温少卿得出结论,“因为不熟,所以你就总躲着我?”

口是心非是女人与生俱来的,丛容下意识地反驳,“我没有。”

温少卿自顾自地说着:“不就是我知道了你喜欢我这件事吗?男未婚女未嫁,我并不觉得这件事有什么尴尬丢脸的地方……”

温少卿一刀插在丛容的软肋上,她立刻奓毛,“闭嘴!别再提了!”

到了现在丛容这才意识到这是一场鸿门宴。

温少卿无视她的愤怒,一本正经地用专业知识开始胡说八道:“一般来说,病人接受自己的病情都会经历五个心理阶段,就像你接受不了你爱我一样。”

丛容脸都憋红了,“我才不爱你!”

温少卿挑眉总结,“第一阶段,否认期,拒绝接受现实。”

丛容气急,“你胡扯!”

温少卿很满意她的反应,“第二阶段,愤怒期,主要表现为生气、愤怒,把情绪发泄在他亲近的人身上。”

丛容举起双手,“好吧,我收回刚才那句话,我什么都没说。”

温少卿点头,“妥协期。接受事实的病人变得和善。”

“……”丛容捂住脸,一句话都说不出来。

温少卿继续,“忧郁期。病人会产生很强的失落感,出现悲伤、情绪低落、沉默等反应。”

丛容深吸了一口气,抬起头无精打采地看了温少卿一眼,站了起来,“随便你怎么说吧,我吃好了,也累了,先回去了。”

温少卿看着她继续总结,“最后一个阶段,病人基本上接受了事实,喜欢独处,睡觉。”

丛容转身瞪他,“你到底有完没完?!”

“个别病人会出现回光返照的现象,企图做最后的挣扎。”

“……”

有股无力感从丛容的心底冒出来,她不知道自己在工作上的巧舌如簧、能言善辩都去了哪里,明明上学的时候,她也是学校辩论赛的主力,思路清晰、反应敏捷、有逻辑、有条理,为什么现在会每每栽在一个职业屠夫手里?

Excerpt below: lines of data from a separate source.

import Summits.Ventures.Crystal3D.Theorems.StickyWulffConstantNoReconstructionGainGrainToucher
import Summits.Ventures.Crystal3D.Theorems.StickyWulffConstantNoReconstructionGainGrainSchedule
import Summits.Ventures.Crystal3D.Theorems.StickyWulffConstantNoReconstructionGainGrainOrientation
import Summits.Ventures.Crystal3D.Theorems.StickyWulffConstantNoReconstructionGainGrainCross
import HarnessLib

/-!
# The adhesion atom at `(111)` for misoriented Barlow grains

HONEST FRAMING. Part of the venture `Summits/Ventures/Crystal3D` (cell `crystal3d-full`), helper
`--supports` the crux `NoReconstructionGain` (stmt-Ventures-19144, route
`route-Ventures-StickyWulffConstant`), line `adhesion` (lead crystal3d-wulff-p1).  GRAIN RUNG of
the registered atom `stub_adhesion` at the normal `ν = e₃`: the "other grains" clause of the crux.

**Theorem** (`barlowGrainAdhesion111`, `R = 4`, `C = 1020 π`).  For `ρ ≥ R`, every finite unit
packing `X ⊇ P`, `P` = the fcc `(111)` slab sample (all sites of `fccStacking 1 √(2/3)` with
`−2R ≤ ⟪p, e₃⟫ ≤ −R` and `‖p‖² − ⟪p, e₃⟫² ≤ ρ²`), such that the non-sample balls `X \ P` are
contained in ONE rigid-motion image `A(·) + t` of SOME Barlow stacking `barlowStacking 1 √(2/3) σ`
(any Hägg word `σ` — fcc, hcp, any polytype, twinned lamellae —, any linear isometry `A`, any
translation `t`, any SUBSET of the grain: porous, islands, films of any thickness and tilt):
`#{(p, q) ∈ P × (X \ P) : dist p q = 1} ≤ contactDeficiency (X \ P) + C ρ`.
The constant is uniform in the grain and its orientation.

**Proof** (non-local; "payment flows through the grain").  A ball `q` of the grain touching a
CORE site of the sample (lateral radius `≤ ρ − 3`) lies in the toucher band of thickness
`1 − h < 19/100` above the top face or below the bottom face (`h = √(2/3)`; hollow positions are
the lowest, `…GrainGeom`) and touches at most three sample sites (cone lemma).  The contact
deficiency of the grain `Q = X \ P` equals the number of maximal segments of `Q` along the six
transport families of its stacking (three in-layer line families, three interlayer chain
families; `sum_card_adj_add`, `…GrainFamilies`).  For every orientation at least three of these
families climb (or descend) by more than `19/100` per step (`orientation_cases`,
`…GrainOrientation`; the schedule of chain offsets is chosen per Hägg letter, `exists_schedule`);
along such a family two touchers never share a segment and the segment through a toucher cannot
be continued past it into the forbidden region (`…GrainToucher`), so each steep family has at least
as many segments as there are touchers.  Hence `D(Q) ≥ 3 · #touchers ≥ cross − 12 · #rim`, and the
width-three rim has `≤ 85 π ρ` sites (`…GrainRim`).

Relation to earlier rungs: tilted grains contain `12`-coordinated balls with oblique bonds and
violate the pointwise flat-profile rule (`F = 13` on alternate layers of tilted hcp), so they are
outside `lowCoordAdhesion111_nine`, `steepFlatAdhesion111` and `adhesion111_of_localSteepBalance`;
in-registry Barlow films (`A = 1`) are the case treated by `latticeNoGain` / `…SteepFlatNoGain`.

WHAT THIS IS NOT: the atom for overlayers meeting two different grains, grains plus off-site
adatoms, or amorphous films; other facets `ν ≠ e₃`; rung F-C1 not moved.
-/

noncomputable section

namespace Summit.Ventures.Crystal3D.Theorems

open Summit.Ventures.Crystal3D Finset Real
open Literature.MathematicalPhysics.StatisticalMechanics (barlowPos barlowStacking fccStacking
  IsHaggSeq constHagg threeOffsets barlowPos_apply_two orderedContacts contactDeficiency
  le_dist_barlowPos_of_ideal)
open scoped InnerProductSpace
import HarnessLib.Audit
import Summits.ValiantsHypothesis.ValiantsHypothesis.Theorems.ValuativeGCTValuativeFlipCyclicTridiagonalContinuant

/-!
# Route «KPlusLogSqLaw», crux `WeakLifting` (stmt-ValiantsHypothesis-19561) — REAL side of the tridiagonal sector:
# the POTENTIAL of a root word and CONJECTURE (P) (definitions)

HONEST FRAMING.  Definitions file (D-0009: reviewed) for the helper line (`--supports stmt-ValiantsHypothesis-19561 --as helper`) on
the REAL side of the witness-plan stub `stub_tridiagonalSectorB` (`Cruxes/WeakLifting/Lines/birth.lean`): the static definite symmetric
tridiagonal sub-sector, «α register», UPPER side.  Seat val-sym-lift-p3 (g10), cell `pub-symmetroid`, 2026-08-27, desk rulings R2278 (B)
(«type (P) as a named Prop `PotentialLawP` over the tree's continuant currency») and R2314.  It names, and asserts NOTHING about:
* `theta w` — the POTENTIAL of a two-letter word `w : List Bool` (seat memo HIERARCHICAL-LIMIT-GAME-liftp3g9.md §3b): the maximum over
  labelings `lab` of the positions by letters of `#{i : w i = lab i} − #{i : lab i ≠ lab (i+1)}`; equivalently `max_j (B_j(w) − (j − 1))`
  where `B_j(w)` is the largest number of letters collected by `≤ j` consecutive blocks with alternating designated letters (a labeling with
  `c` changes IS a partition into `c + 1` alternating blocks).  The subtraction is truncated in `ℕ`; this changes nothing because a constant
  labeling has no changes, so the maximum is attained at a nonnegative value (documented junk-freeness);
* `rootWord P Q` — the ROOT WORD of an ordered pair of real polynomials: the positive roots of `P · Q` in increasing order, each root `x`
  contributing `rootMultiplicity x P` letters `false` («p», the older continuant) followed by `rootMultiplicity x Q` letters `true` («q»);
  MULTIPLICITIES ARE COUNTED (memo §7b: without them the tangent «boost» design itself would violate (P)).  When `P · Q = 0` the word is `[]`
  (Mathlib's `roots 0 = 0`); when `P` and `Q` share a positive root the `p`-letters precede the `q`-letters — neither case occurs under the
  hypotheses of (P) below (nonzero links ⇒ consecutive continuants share no positive zero; the row file proves it);
* `pathDet a d b f k` — the CONTINUANT CURRENCY: the determinant of the `k × k` path matrix (`ValuativeFlip.ctPath`) with diagonal entries
  `C (a t) · X ^ (d t)` and symmetric links `C (b t) · X ^ (f t)` in cells `(t, t+1)`, `(t+1, t)` — the general STATIC SYMMETRIC TRIDIAGONAL
  monomial design (definite iff `0 < a t`); by the tree's `det_ctPath` (…TridiagonalRealStatic, lift-p3 g8) it satisfies
  `D₀ = 1`, `D₁ = a₀ X^{d₀}`, `D_{t+2} = a_{t+1} X^{d_{t+1}} D_{t+1} − b_t² X^{2 f_t} D_t`;
* `PotentialStep k` / `PotentialLawP` — one step of, resp. the whole, CONJECTURE (P) (LOCATED, NOT PROVED; memo §7b: survived ≈ 4·10³ adversarial generic finite-speed instances, `m ≤ 8`,
  and holds with equality along the extremal hierarchical designs): for every static DEFINITE symmetric tridiagonal design with NONZERO links
  and every `k`, `theta (rootWord D_{k+1} D_{k+2}) ≤ theta (rootWord D_k D_{k+1}) + 2` — one new edge raises the potential of the root word
  of the last two continuants by at most two.  It is a `@[conjecture] def … : Prop` (obligation node: provable / refutable by name), never asserted; the row file proves
  `PotentialLawP → card posRoots ≤ 2m − 2` for the WHOLE static definite tridiagonal sector (desk words «CONDITIONAL UPPER ROW»), so the
  α register's upper side REDUCES to (P).  (P) is a statement of this cell, not a published result — hence a route-side `…Defs` file, not a
  Literature fact.
Nothing here bears on `WeakLifting` / `TropicalB` (stmt-19771) in their windows, on Conjecture B, on the Door-A registers, on
`MatrixDescartes` (stmt-ValiantsHypothesis-18050) or on VP ≠ VNP.

[this cell's located conjecture (P), memo HIERARCHICAL-LIMIT-GAME-liftp3g9.md §3b/§7b; folklore (continuants, root words)]
-/

-- `Summit.ValiantsHypothesis.ValiantsHypothesis.…` repeats a component by the D-0017 layout (single-conjunct summit); the name is mandated.
set_option linter.dupNamespace false
set_option autoImplicit false

namespace Summit.ValiantsHypothesis.ValiantsHypothesis.Theorems.KPlusLogSqLaw

namespace StaticTridiagonalRealPotential

open Polynomial Finset
open Summit.ValiantsHypothesis.ValiantsHypothesis.Theorems.ValuativeFlip (ctPath)

noncomputable section

/-- The **potential** `Θ(w)` of a two-letter word (letters `false` = «p», `true` = «q»): the maximum over labelings `lab` of the
positions of `#{i : w i = lab i} − #{i : lab i ≠ lab (i+1)}` (agreements minus label changes; `ℕ`-truncated, attained untruncated at a
constant labeling), i.e. `max_j (B_j(w) − (j − 1))` over partitions into `≤ j` alternating blocks.  `theta [] = 0`.
[this cell's memo HIERARCHICAL-LIMIT-GAME-liftp3g9.md §3b] -/
def theta (w : List Bool) : ℕ :=
  (Finset.univ : Finset (Fin w.length → Bool)).sup fun lab =>
    (Finset.univ.filter fun i : Fin w.length => w.get i = lab i).card -
      (Finset.univ.filter fun i : Fin w.length => ∃ h : (i : ℕ) + 1 < w.length, lab i ≠ lab ⟨(i : ℕ) + 1, h⟩).card

/-- The **root word** of the ordered pair `(P, Q)`: the positive roots of `P · Q` in increasing order, each root `x` spelled as
`rootMultiplicity x P` letters `false` followed by `rootMultiplicity x Q` letters `true` (multiplicities counted; `[]` when `P · Q = 0`).
[folklore; this cell's memo §7b] -/
def rootWord (P Q : ℝ[X]) : List Bool :=
  (((P * Q).roots.toFinset.filter fun x => 0 < x).sort (· ≤ ·)).flatMap fun x =>
    List.replicate (P.rootMultiplicity x) false ++ List.replicate (Q.rootMultiplicity x) true

/-- The **continuant currency**: the determinant `D_k` of the `k × k` static symmetric tridiagonal monomial design with diagonal entries
`C (a t) · X ^ (d t)` and links `C (b t) · X ^ (f t)` in cells `(t, t+1)` and `(t+1, t)` (the path matrix `ValuativeFlip.ctPath`);
`D₀ = 1`, `D₁ = a₀ X^{d₀}`, `D_{t+2} = a_{t+1} X^{d_{t+1}} · D_{t+1} − b_t² X^{2 f_t} · D_t` by `det_ctPath`. [folklore: continuants] -/
def pathDet (a : ℕ → ℝ) (d : ℕ → ℕ) (b : ℕ → ℝ) (f : ℕ → ℕ) (k : ℕ) : ℝ[X] :=
  (ctPath (fun t => C (a t) * X ^ d t) (fun t => C (b t) * X ^ f t) (fun t => C (b (t - 1)) * X ^ f (t - 1)) k).det

/-- **One step of the potential law**, `(P)_k`: for every static DEFINITE (`0 < a t`) symmetric tridiagonal monomial design with
NONZERO links (`b t ≠ 0`), appending the edge `k → k+1` raises the potential of the root word of the last two continuants by at most two:
`Θ(rootWord D_{k+1} D_{k+2}) ≤ Θ(rootWord D_k D_{k+1}) + 2`.  A predicate in `k` (the rungs «(P) at `m = k + 2`» of R2278 are its
instances; `(P)_0`, `(P)_1` are elementary, `(P)_2` = «(P) at `m = 4`»).  OPEN in general; nothing asserted.
[this cell's located conjecture, memo HIERARCHICAL-LIMIT-GAME-liftp3g9.md §7b] -/
def PotentialStep (k : ℕ) : Prop :=
  ∀ (a : ℕ → ℝ) (d : ℕ → ℕ) (b : ℕ → ℝ) (f : ℕ → ℕ), (∀ t, 0 < a t) → (∀ t, b t ≠ 0) →
    theta (rootWord (pathDet a d b f (k + 1)) (pathDet a d b f (k + 2))) ≤
      theta (rootWord (pathDet a d b f k) (pathDet a d b f (k + 1))) + 2

/-- **CONJECTURE (P) — the potential law** (LOCATED, NOT PROVED; an `@[conjecture]` obligation node, never asserted): every step
`(P)_k` holds — for every static definite symmetric tridiagonal monomial design with nonzero links and every `k`, one new edge raises the
potential of the root word of the last two continuants by at most two.  Memo §7b: survived ≈ 4·10³ adversarial generic finite-speed
instances (`m ≤ 8`) and holds with equality along the extremal hierarchical designs; the splice inequality (S) is false at finite speed,
so (P) is the live local statement.  It implies `card posRoots(D_m) ≤ 2m − 2` on the WHOLE static definite tridiagonal sector (row file
`…PotentialRow`, zero links included by block splitting); located ceiling candidate `2m` = the `α = 2` case of the Cameron–Psarrakos
matrix Descartes conjecture; located floor `2m − 6` (pump-and-harvest). [this cell's located conjecture, memo HIERARCHICAL-LIMIT-GAME-liftp3g9.md §7b] -/
@[conjecture] def PotentialLawP : Prop := ∀ k : ℕ, PotentialStep k

end

end StaticTridiagonalRealPotential

end Summit.ValiantsHypothesis.ValiantsHypothesis.Theorems.KPlusLogSqLaw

温少卿总算有句话是说对了,她要淡定一点,这样他就没兴趣撩拨她了,无论是让一让还是温少卿,以上推论均成立。

想通后丛容很快回到餐桌前,拿起筷子继续吃饭。

接下来的时间里无论温少卿说什么,她都不再接招,全程报以微笑与沉默。

温少卿也深谙穷寇莫追的道理,一顿饭总算相安无事地吃完。

那盘放了辣椒的椒麻排骨被“不吃辣”的丛容吃了个底朝天,灌了整整一杯水之后,她还吐着舌头到处乱转喊辣。

温少卿看她吐着舌头的样子和让一让特别像,忍不住笑起来,还逗着脚边的让一让,“吐个舌头我看看。”

让一让立刻伸出舌头,温少卿看看让一让,看看丛容,笑意更浓了,“还真是挺像的。”

丛容把脸扭到一边翻了个白眼,哪里还有半分平日里冷酷律师的模样。看到温少卿起身收拾碗筷,她连忙按住他的手,“我来洗吧,蹭了一顿饭,还让你洗碗挺不好意思的。”

丛容在厨房洗碗的时候,温少卿在旁边洗水果、切水果,丛容以为他在做果盘,可他洗好之后又从储物柜里拿出一个类似托盘的东西,插上电,从冰箱拿出刚才买的酸奶倒到杯子里,把洗好的水果放到酸奶里,又撒了点干果碎,最后全部倒到托盘里。